At Fulham it helps that former director Steve Kean is now deputy to manager Chris Coleman, who himself was fast-tracked from coaching the kids to taking over the first-team. "They have a good relationship with the young players," says Omozusi. "I talk a lot to Steve Kean and he seems very encouraged, asking about me. At Fulham we're all close with the other players as everyone is under one roof. Often they don't have to tell you what to do, they lead by example and act as role models.

"It's a friendly environment. Hard, determined but not uptight." Fulham have also continued the work of their former manager Jean Tigana, who was "big on technique" and instilled in all the club's teams the need to play similar systems and train in the same way.

It helps his progress that Omozusi, who lives in digs, is grounded. His father drives a mini-cab, his mother is a nurse while his older sister is at college. The family are of Nigerian descent and "dad always said that school came first". Omozusi studies sports science part-time at college. Although he spent a week at Chelsea it was decided the "travelling was too much at my age" and he joined Fulham instead. "They were the ones who spotted me first, when I was playing for my district, Hackney, when I was 12," he says. "I took football seriously, enjoyed it but it was still a shock."
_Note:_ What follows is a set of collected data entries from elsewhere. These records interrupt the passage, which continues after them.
import Summits.ResolutionOfSingularities.ResolutionOfSingularities.Theorems.PurelyInseparableDim4ResConeBInfEntryFrame
import Summits.ResolutionOfSingularities.ResolutionOfSingularities.Theorems.PurelyInseparableDim4ResConeBInfPotential
import Summits.ResolutionOfSingularities.ResolutionOfSingularities.Theorems.PurelyInseparableDim4ResConeBInfKeepStep
import Summits.ResolutionOfSingularities.ResolutionOfSingularities.Theorems.PurelyInseparableDim4ResConeBInfLoseStep
import Summits.ResolutionOfSingularities.ResolutionOfSingularities.Theorems.PurelyInseparableDim4ResConeLightTail
import HarnessLib
import HarnessLib.Audit.Tags

/-!
# Purely inseparable four-folds — THE B∞ ASSEMBLY at `(p, d) = (5, 3)`, INSTANTIATED: the holder's potential-form assembly
# with datum = (critical letter, frame, inverse), `E`/`R` = the entry/run invariants, `Φ = betaS`, and the entry law E discharged
# (K2(p) lane, slice C `(5,3)`, memo §17 (R4); cell `res-dim4-pi`)

[OURS · counted 0 · cell `res-dim4-pi` · the assembly is the K2(p) lane holder res-dim4-p-12 g4's
`…ResConeBInfPotential.no_bInf_tail_of_potential` (abstract datum `Fr`, predicates `E R`, potential `Φ`); this file is its
INSTANTIATION with the skeleton-v2 (`BInf-ASSEMBLY-SKELETON.lean` b10e0a76a4b9b1eb) invariants UNFOLDED: `Fr := Fin 4 × (frame ×
inverse)`, `E := EntryInv`, `R := RunInv = EntryInv ∧ 0 < αs`, `Φ := betaS` of `(G_k / 1)` in the frame of `𝒪 = K[x]_{(x)}`; the
ENTRY law `hE` is DISCHARGED by `…ResConeBInfEntryFrame.stub_entryFrame` (res-dim4-p-9 g4, p702794); the two STEP laws enter as
the NAMED HYPOTHESES `hK` (KEEP, res-dim4-p-7 g4's `stub_keep`) and `hL` (LOSE, res-dim4-p-2 g5's `stub_lose`), character-for-character
the skeleton-v2 stubs — the unconditional headline is their one-line instantiation when they land; seat res-dim4-p-9 g4.]
Nothing here proves K2(p)/K2(5), `NoIsolatedTrap p p`, the β_h line, or resolution of singularities in dimension ≥ 4 /
characteristic `p`.  AI kernel work, weaker than expert review.

* **`no_bInf_tail_three_five_of_KL`** — TAIL-B data, heavy branch from `k₁`, `hK`, `hL` ⇒ False;
* **`tailB_three_five_of_KL_of_light`** — with a kill of the LIGHT branch `(1,1,1)` (loss-free part ✓ `no_lossfree_tail`; LOSSY
  LIGHT = the located gap of memo §17): the `(5,3)` block of the slice-C socket, modulo `hK`, `hL`;
* APPEND (after STUB K / STUB L landed): **`no_bInf_tail_three_five`** (heavy branch EMPTY, unconditional) and
  **`tailB_three_five_of_light`** (TAIL-B modulo the light-branch kill only).
[cite: CossartJannsenSaito2020, Lemma 12.1 (3), Lemma 13.4 (3)] [cite: CossartPiltant2008, (16)]
bears_on: LADDER-RESOLUTION:D157-DOOR2 (res-dim4-pi · K2(p) · slice C (5,3) B∞ assembly, instantiated).  Supports
stmt-ResolutionOfSingularities-16155 (helper).
-/

set_option linter.dupNamespace false -- mandated namespace of this single-conjunct summit

noncomputable section

namespace Summit.ResolutionOfSingularities.ResolutionOfSingularities.Theorems.PIDim4

namespace ResCone

open MvPolynomial Finset IsLocalRing
open Literature.AlgebraicGeometry.Resolution
open Literature.AlgebraicGeometry.Resolution.CentreBlowup
open Literature.AlgebraicGeometry.Resolution.Hauser2010
open Literature.AlgebraicGeometry.Resolution.HauserPerlega2019
open Literature.AlgebraicGeometry.Resolution.WeightedOrder

variable {K : Type} [Field K] [CharP K 5] [DecidableEq K]

/-- **THE B∞ ASSEMBLY, INSTANTIATED, MODULO THE TWO STEP LAWS.**  On TAIL-B data (isolated witnessed `Step0 5` chain,
`x^{r₀} ∣ F₀`, off the floor, shade `3` and `e_G = 2` from `k₀`) in the heavy branch from `k₁ ≥ k₀` (a weight-`2` letter at every
state), ASSUMING the KEEP law `hK` (skeleton-v2 `stub_keep`: at a P-state a run-invariant frame passes to the child, same critical
letter, `betaS` strictly smaller) and the LOSE law `hL` (skeleton-v2 `stub_lose`: at a Q-state an entry-invariant frame passes to a
run-invariant frame of the child with critical letter `j k`, `betaS` not larger) — both with `EntryInv`/`RunInv` UNFOLDED over the
frame `(Σ_t L_{i t} x_t / 1)_i` and the ideal `(G_k / 1)`, `μ = 3` — the chain cannot exist: the holder's
`no_bInf_tail_of_potential` with `E := EntryInv`, `R := RunInv`, `Φ := betaS`, the entry law being `stub_entryFrame`. [OURS]
[cite: CossartJannsenSaito2020, Lemma 13.4 (3)] [cite: CossartPiltant2008, (16)] -/
theorem no_bInf_tail_three_five_of_KL {c : ℕ → State K} {j : ℕ → Fin 4} {b : ℕ → Fin 4 → K}
    (hc : ∀ k, IsIsolated 5 (c k).F ∧ Step0 5 (c k) (c (k + 1))) (hw : FreeTail.IsWitnessedChain 5 c j b)
    (hr0 : ∀ e ∈ (c 0).F.support, (c 0).r ≤ e) (hfloor : ∀ k, ordZero (c k).F ≠ 5) {k₀ : ℕ}
    (hshade : ∀ k, k₀ ≤ k → (c k).shade = ((3 : ℕ) : ℕ∞))
    (he : ∀ k, k₀ ≤ k → Module.finrank K (resVertex (c k)) = 2)
    (hK : ∀ k, k₀ ≤ k → (c k).r.degree = 3 → ∀ (h : Fin 4) (L : Fin (2 + 2) → Fin 4 → K) (M : Fin 4 → Fin (2 + 2) → K),
      ((∀ t u, ∑ i, M t i * L i u = if t = u then 1 else 0) ∧ L (u1 2) = Pi.single h 1 ∧
        (∀ i, i ≠ u1 2 → i ≠ u2 2 → ∀ w ∈ resVertex (c k), ∑ t, L i t * w t = 0) ∧ (c k).r h = 2 ∧
        (pts (fun i => algebraMap (MvPolynomial (Fin 4) K) (OriginLocalization K 4) (∑ t, C (L i t) * X t))
          (Ideal.span {algebraMap (MvPolynomial (Fin 4) K) (OriginLocalization K 4)
            ((c k).F.divMonomial (c k).r)}) 3).Nonempty ∧
        Nat.factorial 3 < deltaS (fun i => algebraMap (MvPolynomial (Fin 4) K) (OriginLocalization K 4)
          (∑ t, C (L i t) * X t)) (Ideal.span {algebraMap (MvPolynomial (Fin 4) K) (OriginLocalization K 4)
            ((c k).F.divMonomial (c k).r)}) 3 ∧
        alphaS (fun i => algebraMap (MvPolynomial (Fin 4) K) (OriginLocalization K 4) (∑ t, C (L i t) * X t))
          (Ideal.span {algebraMap (MvPolynomial (Fin 4) K) (OriginLocalization K 4)
            ((c k).F.divMonomial (c k).r)}) 3 < Nat.factorial 3) ∧
      0 < alphaS (fun i => algebraMap (MvPolynomial (Fin 4) K) (OriginLocalization K 4) (∑ t, C (L i t) * X t))
          (Ideal.span {algebraMap (MvPolynomial (Fin 4) K) (OriginLocalization K 4)
            ((c k).F.divMonomial (c k).r)}) 3 →
      ∃ (L' : Fin (2 + 2) → Fin 4 → K) (M' : Fin 4 → Fin (2 + 2) → K),
        (((∀ t u, ∑ i, M' t i * L' i u = if t = u then 1 else 0) ∧ L' (u1 2) = Pi.single h 1 ∧
          (∀ i, i ≠ u1 2 → i ≠ u2 2 → ∀ w ∈ resVertex (c (k + 1)), ∑ t, L' i t * w t = 0) ∧ (c (k + 1)).r h = 2 ∧
          (pts (fun i => algebraMap (MvPolynomial (Fin 4) K) (OriginLocalization K 4) (∑ t, C (L' i t) * X t))
            (Ideal.span {algebraMap (MvPolynomial (Fin 4) K) (OriginLocalization K 4)
              ((c (k + 1)).F.divMonomial (c (k + 1)).r)}) 3).Nonempty ∧
          Nat.factorial 3 < deltaS (fun i => algebraMap (MvPolynomial (Fin 4) K) (OriginLocalization K 4)
            (∑ t, C (L' i t) * X t)) (Ideal.span {algebraMap (MvPolynomial (Fin 4) K) (OriginLocalization K 4)
              ((c (k + 1)).F.divMonomial (c (k + 1)).r)}) 3 ∧
          alphaS (fun i => algebraMap (MvPolynomial (Fin 4) K) (OriginLocalization K 4) (∑ t, C (L' i t) * X t))
            (Ideal.span {algebraMap (MvPolynomial (Fin 4) K) (OriginLocalization K 4)
              ((c (k + 1)).F.divMonomial (c (k + 1)).r)}) 3 < Nat.factorial 3) ∧
        0 < alphaS (fun i => algebraMap (MvPolynomial (Fin 4) K) (OriginLocalization K 4) (∑ t, C (L' i t) * X t))
            (Ideal.span {algebraMap (MvPolynomial (Fin 4) K) (OriginLocalization K 4)
              ((c (k + 1)).F.divMonomial (c (k + 1)).r)}) 3) ∧
        betaS (fun i => algebraMap (MvPolynomial (Fin 4) K) (OriginLocalization K 4) (∑ t, C (L' i t) * X t))
            (Ideal.span {algebraMap (MvPolynomial (Fin 4) K) (OriginLocalization K 4)
              ((c (k + 1)).F.divMonomial (c (k + 1)).r)}) 3 <
          betaS (fun i => algebraMap (MvPolynomial (Fin 4) K) (OriginLocalization K 4) (∑ t, C (L i t) * X t))
            (Ideal.span {algebraMap (MvPolynomial (Fin 4) K) (OriginLocalization K 4)
              ((c k).F.divMonomial (c k).r)}) 3)
    (hL : ∀ k, k₀ ≤ k → (c k).r.degree = 4 → ∀ (h : Fin 4) (L : Fin (2 + 2) → Fin 4 → K) (M : Fin 4 → Fin (2 + 2) → K),
      ((∀ t u, ∑ i, M t i * L i u = if t = u then 1 else 0) ∧ L (u1 2) = Pi.single h 1 ∧
        (∀ i, i ≠ u1 2 → i ≠ u2 2 → ∀ w ∈ resVertex (c k), ∑ t, L i t * w t = 0) ∧ (c k).r h = 2 ∧
        (pts (fun i => algebraMap (MvPolynomial (Fin 4) K) (OriginLocalization K 4) (∑ t, C (L i t) * X t))
          (Ideal.span {algebraMap (MvPolynomial (Fin 4) K) (OriginLocalization K 4)
            ((c k).F.divMonomial (c k).r)}) 3).Nonempty ∧
        Nat.factorial 3 < deltaS (fun i => algebraMap (MvPolynomial (Fin 4) K) (OriginLocalization K 4)
          (∑ t, C (L i t) * X t)) (Ideal.span {algebraMap (MvPolynomial (Fin 4) K) (OriginLocalization K 4)
            ((c k).F.divMonomial (c k).r)}) 3 ∧
        alphaS (fun i => algebraMap (MvPolynomial (Fin 4) K) (OriginLocalization K 4) (∑ t, C (L i t) * X t))
          (Ideal.span {algebraMap (MvPolynomial (Fin 4) K) (OriginLocalization K 4)
            ((c k).F.divMonomial (c k).r)}) 3 < Nat.factorial 3) →
      ∃ (L' : Fin (2 + 2) → Fin 4 → K) (M' : Fin 4 → Fin (2 + 2) → K),
        (((∀ t u, ∑ i, M' t i * L' i u = if t = u then 1 else 0) ∧ L' (u1 2) = Pi.single (j k) 1 ∧
          (∀ i, i ≠ u1 2 → i ≠ u2 2 → ∀ w ∈ resVertex (c (k + 1)), ∑ t, L' i t * w t = 0) ∧ (c (k + 1)).r (j k) = 2 ∧
          (pts (fun i => algebraMap (MvPolynomial (Fin 4) K) (OriginLocalization K 4) (∑ t, C (L' i t) * X t))
            (Ideal.span {algebraMap (MvPolynomial (Fin 4) K) (OriginLocalization K 4)
              ((c (k + 1)).F.divMonomial (c (k + 1)).r)}) 3).Nonempty ∧
          Nat.factorial 3 < deltaS (fun i => algebraMap (MvPolynomial (Fin 4) K) (OriginLocalization K 4)
            (∑ t, C (L' i t) * X t)) (Ideal.span {algebraMap (MvPolynomial (Fin 4) K) (OriginLocalization K 4)
              ((c (k + 1)).F.divMonomial (c (k + 1)).r)}) 3 ∧
          alphaS (fun i => algebraMap (MvPolynomial (Fin 4) K) (OriginLocalization K 4) (∑ t, C (L' i t) * X t))
            (Ideal.span {algebraMap (MvPolynomial (Fin 4) K) (OriginLocalization K 4)
              ((c (k + 1)).F.divMonomial (c (k + 1)).r)}) 3 < Nat.factorial 3) ∧
        0 < alphaS (fun i => algebraMap (MvPolynomial (Fin 4) K) (OriginLocalization K 4) (∑ t, C (L' i t) * X t))
            (Ideal.span {algebraMap (MvPolynomial (Fin 4) K) (OriginLocalization K 4)
              ((c (k + 1)).F.divMonomial (c (k + 1)).r)}) 3) ∧
        betaS (fun i => algebraMap (MvPolynomial (Fin 4) K) (OriginLocalization K 4) (∑ t, C (L' i t) * X t))
            (Ideal.span {algebraMap (MvPolynomial (Fin 4) K) (OriginLocalization K 4)
              ((c (k + 1)).F.divMonomial (c (k + 1)).r)}) 3 ≤
          betaS (fun i => algebraMap (MvPolynomial (Fin 4) K) (OriginLocalization K 4) (∑ t, C (L i t) * X t))
            (Ideal.span {algebraMap (MvPolynomial (Fin 4) K) (OriginLocalization K 4)
              ((c k).F.divMonomial (c k).r)}) 3)
    {k₁ : ℕ} (hk₁ : k₀ ≤ k₁) (hheavy : ∀ k, k₁ ≤ k → ∃ W, (c k).r W = 2) : False := by
  -- datum = (critical letter, frame, inverse); `E` = EntryInv, `R` = RunInv, `Φ` = betaS
  refine no_bInf_tail_of_potential hc hw hr0 hfloor hshade hk₁ hheavy
    (Fr := Fin 4 × ((Fin (2 + 2) → Fin 4 → K) × (Fin 4 → Fin (2 + 2) → K)))
    (fun k f =>
      (∀ t u, ∑ i, f.2.2 t i * f.2.1 i u = if t = u then 1 else 0) ∧ f.2.1 (u1 2) = Pi.single f.1 1 ∧
        (∀ i, i ≠ u1 2 → i ≠ u2 2 → ∀ w ∈ resVertex (c k), ∑ t, f.2.1 i t * w t = 0) ∧ (c k).r f.1 = 2 ∧
        (pts (fun i => algebraMap (MvPolynomial (Fin 4) K) (OriginLocalization K 4) (∑ t, C (f.2.1 i t) * X t))
          (Ideal.span {algebraMap (MvPolynomial (Fin 4) K) (OriginLocalization K 4)
            ((c k).F.divMonomial (c k).r)}) 3).Nonempty ∧
        Nat.factorial 3 < deltaS (fun i => algebraMap (MvPolynomial (Fin 4) K) (OriginLocalization K 4)
          (∑ t, C (f.2.1 i t) * X t)) (Ideal.span {algebraMap (MvPolynomial (Fin 4) K) (OriginLocalization K 4)
            ((c k).F.divMonomial (c k).r)}) 3 ∧
        alphaS (fun i => algebraMap (MvPolynomial (Fin 4) K) (OriginLocalization K 4) (∑ t, C (f.2.1 i t) * X t))
          (Ideal.span {algebraMap (MvPolynomial (Fin 4) K) (OriginLocalization K 4)
            ((c k).F.divMonomial (c k).r)}) 3 < Nat.factorial 3)
    (fun k f =>
      ((∀ t u, ∑ i, f.2.2 t i * f.2.1 i u = if t = u then 1 else 0) ∧ f.2.1 (u1 2) = Pi.single f.1 1 ∧
        (∀ i, i ≠ u1 2 → i ≠ u2 2 → ∀ w ∈ resVertex (c k), ∑ t, f.2.1 i t * w t = 0) ∧ (c k).r f.1 = 2 ∧
        (pts (fun i => algebraMap (MvPolynomial (Fin 4) K) (OriginLocalization K 4) (∑ t, C (f.2.1 i t) * X t))
          (Ideal.span {algebraMap (MvPolynomial (Fin 4) K) (OriginLocalization K 4)
            ((c k).F.divMonomial (c k).r)}) 3).Nonempty ∧
        Nat.factorial 3 < deltaS (fun i => algebraMap (MvPolynomial (Fin 4) K) (OriginLocalization K 4)
          (∑ t, C (f.2.1 i t) * X t)) (Ideal.span {algebraMap (MvPolynomial (Fin 4) K) (OriginLocalization K 4)
            ((c k).F.divMonomial (c k).r)}) 3 ∧
        alphaS (fun i => algebraMap (MvPolynomial (Fin 4) K) (OriginLocalization K 4) (∑ t, C (f.2.1 i t) * X t))
          (Ideal.span {algebraMap (MvPolynomial (Fin 4) K) (OriginLocalization K 4)
            ((c k).F.divMonomial (c k).r)}) 3 < Nat.factorial 3) ∧
      0 < alphaS (fun i => algebraMap (MvPolynomial (Fin 4) K) (OriginLocalization K 4) (∑ t, C (f.2.1 i t) * X t))
          (Ideal.span {algebraMap (MvPolynomial (Fin 4) K) (OriginLocalization K 4)
            ((c k).F.divMonomial (c k).r)}) 3)
    (fun k f => betaS (fun i => algebraMap (MvPolynomial (Fin 4) K) (OriginLocalization K 4)
        (∑ t, C (f.2.1 i t) * X t)) (Ideal.span {algebraMap (MvPolynomial (Fin 4) K) (OriginLocalization K 4)
          ((c k).F.divMonomial (c k).r)}) 3)
    ?_ ?_ ?_ (fun _ _ hR => hR.1)
  · -- E: the entry frame (STUB E)
    intro k hk h4
    obtain ⟨W, hW⟩ := hheavy k hk
    obtain ⟨L, M, hE⟩ := stub_entryFrame hc hw hr0 hfloor hshade he (by omega) h4 hW
    exact ⟨⟨W, L, M⟩, hE⟩
  · -- L: the LOSE law
    rintro k hk h4 ⟨h, L, M⟩ hE
    obtain ⟨L', M', hR', hle⟩ := hL k (by omega) h4 h L M hE
    exact ⟨⟨j k, L', M'⟩, hR', hle⟩
  · -- K: the KEEP law
    rintro k hk h3 ⟨h, L, M⟩ hR
    obtain ⟨L', M', hR', hlt⟩ := hK k (by omega) h3 h L M hR
    exact ⟨⟨h, L', M'⟩, hR', hlt⟩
Indeed Fulham signed him up straight after a trial match against Millwall. It was an even greater surprise to be fast-tracked through the club's Under-16s, Under-18s and then into the reserves before being picked to train regularly with the first team. "Demanding," he says, "but a real confidence boost. It really does bring out the best in you."

Omozusi has had a similar acceleration at international level - working his way quickly through to now playing for the England Under-18s. "Playing in front of 16,000 at the JJB Stadium against Portugal was just fantastic," he says. "When you see the people they are so passionate. I didn't get nervous." The nerves, right now, may belong to Fulham who are acutely aware of the growing interest in their young star.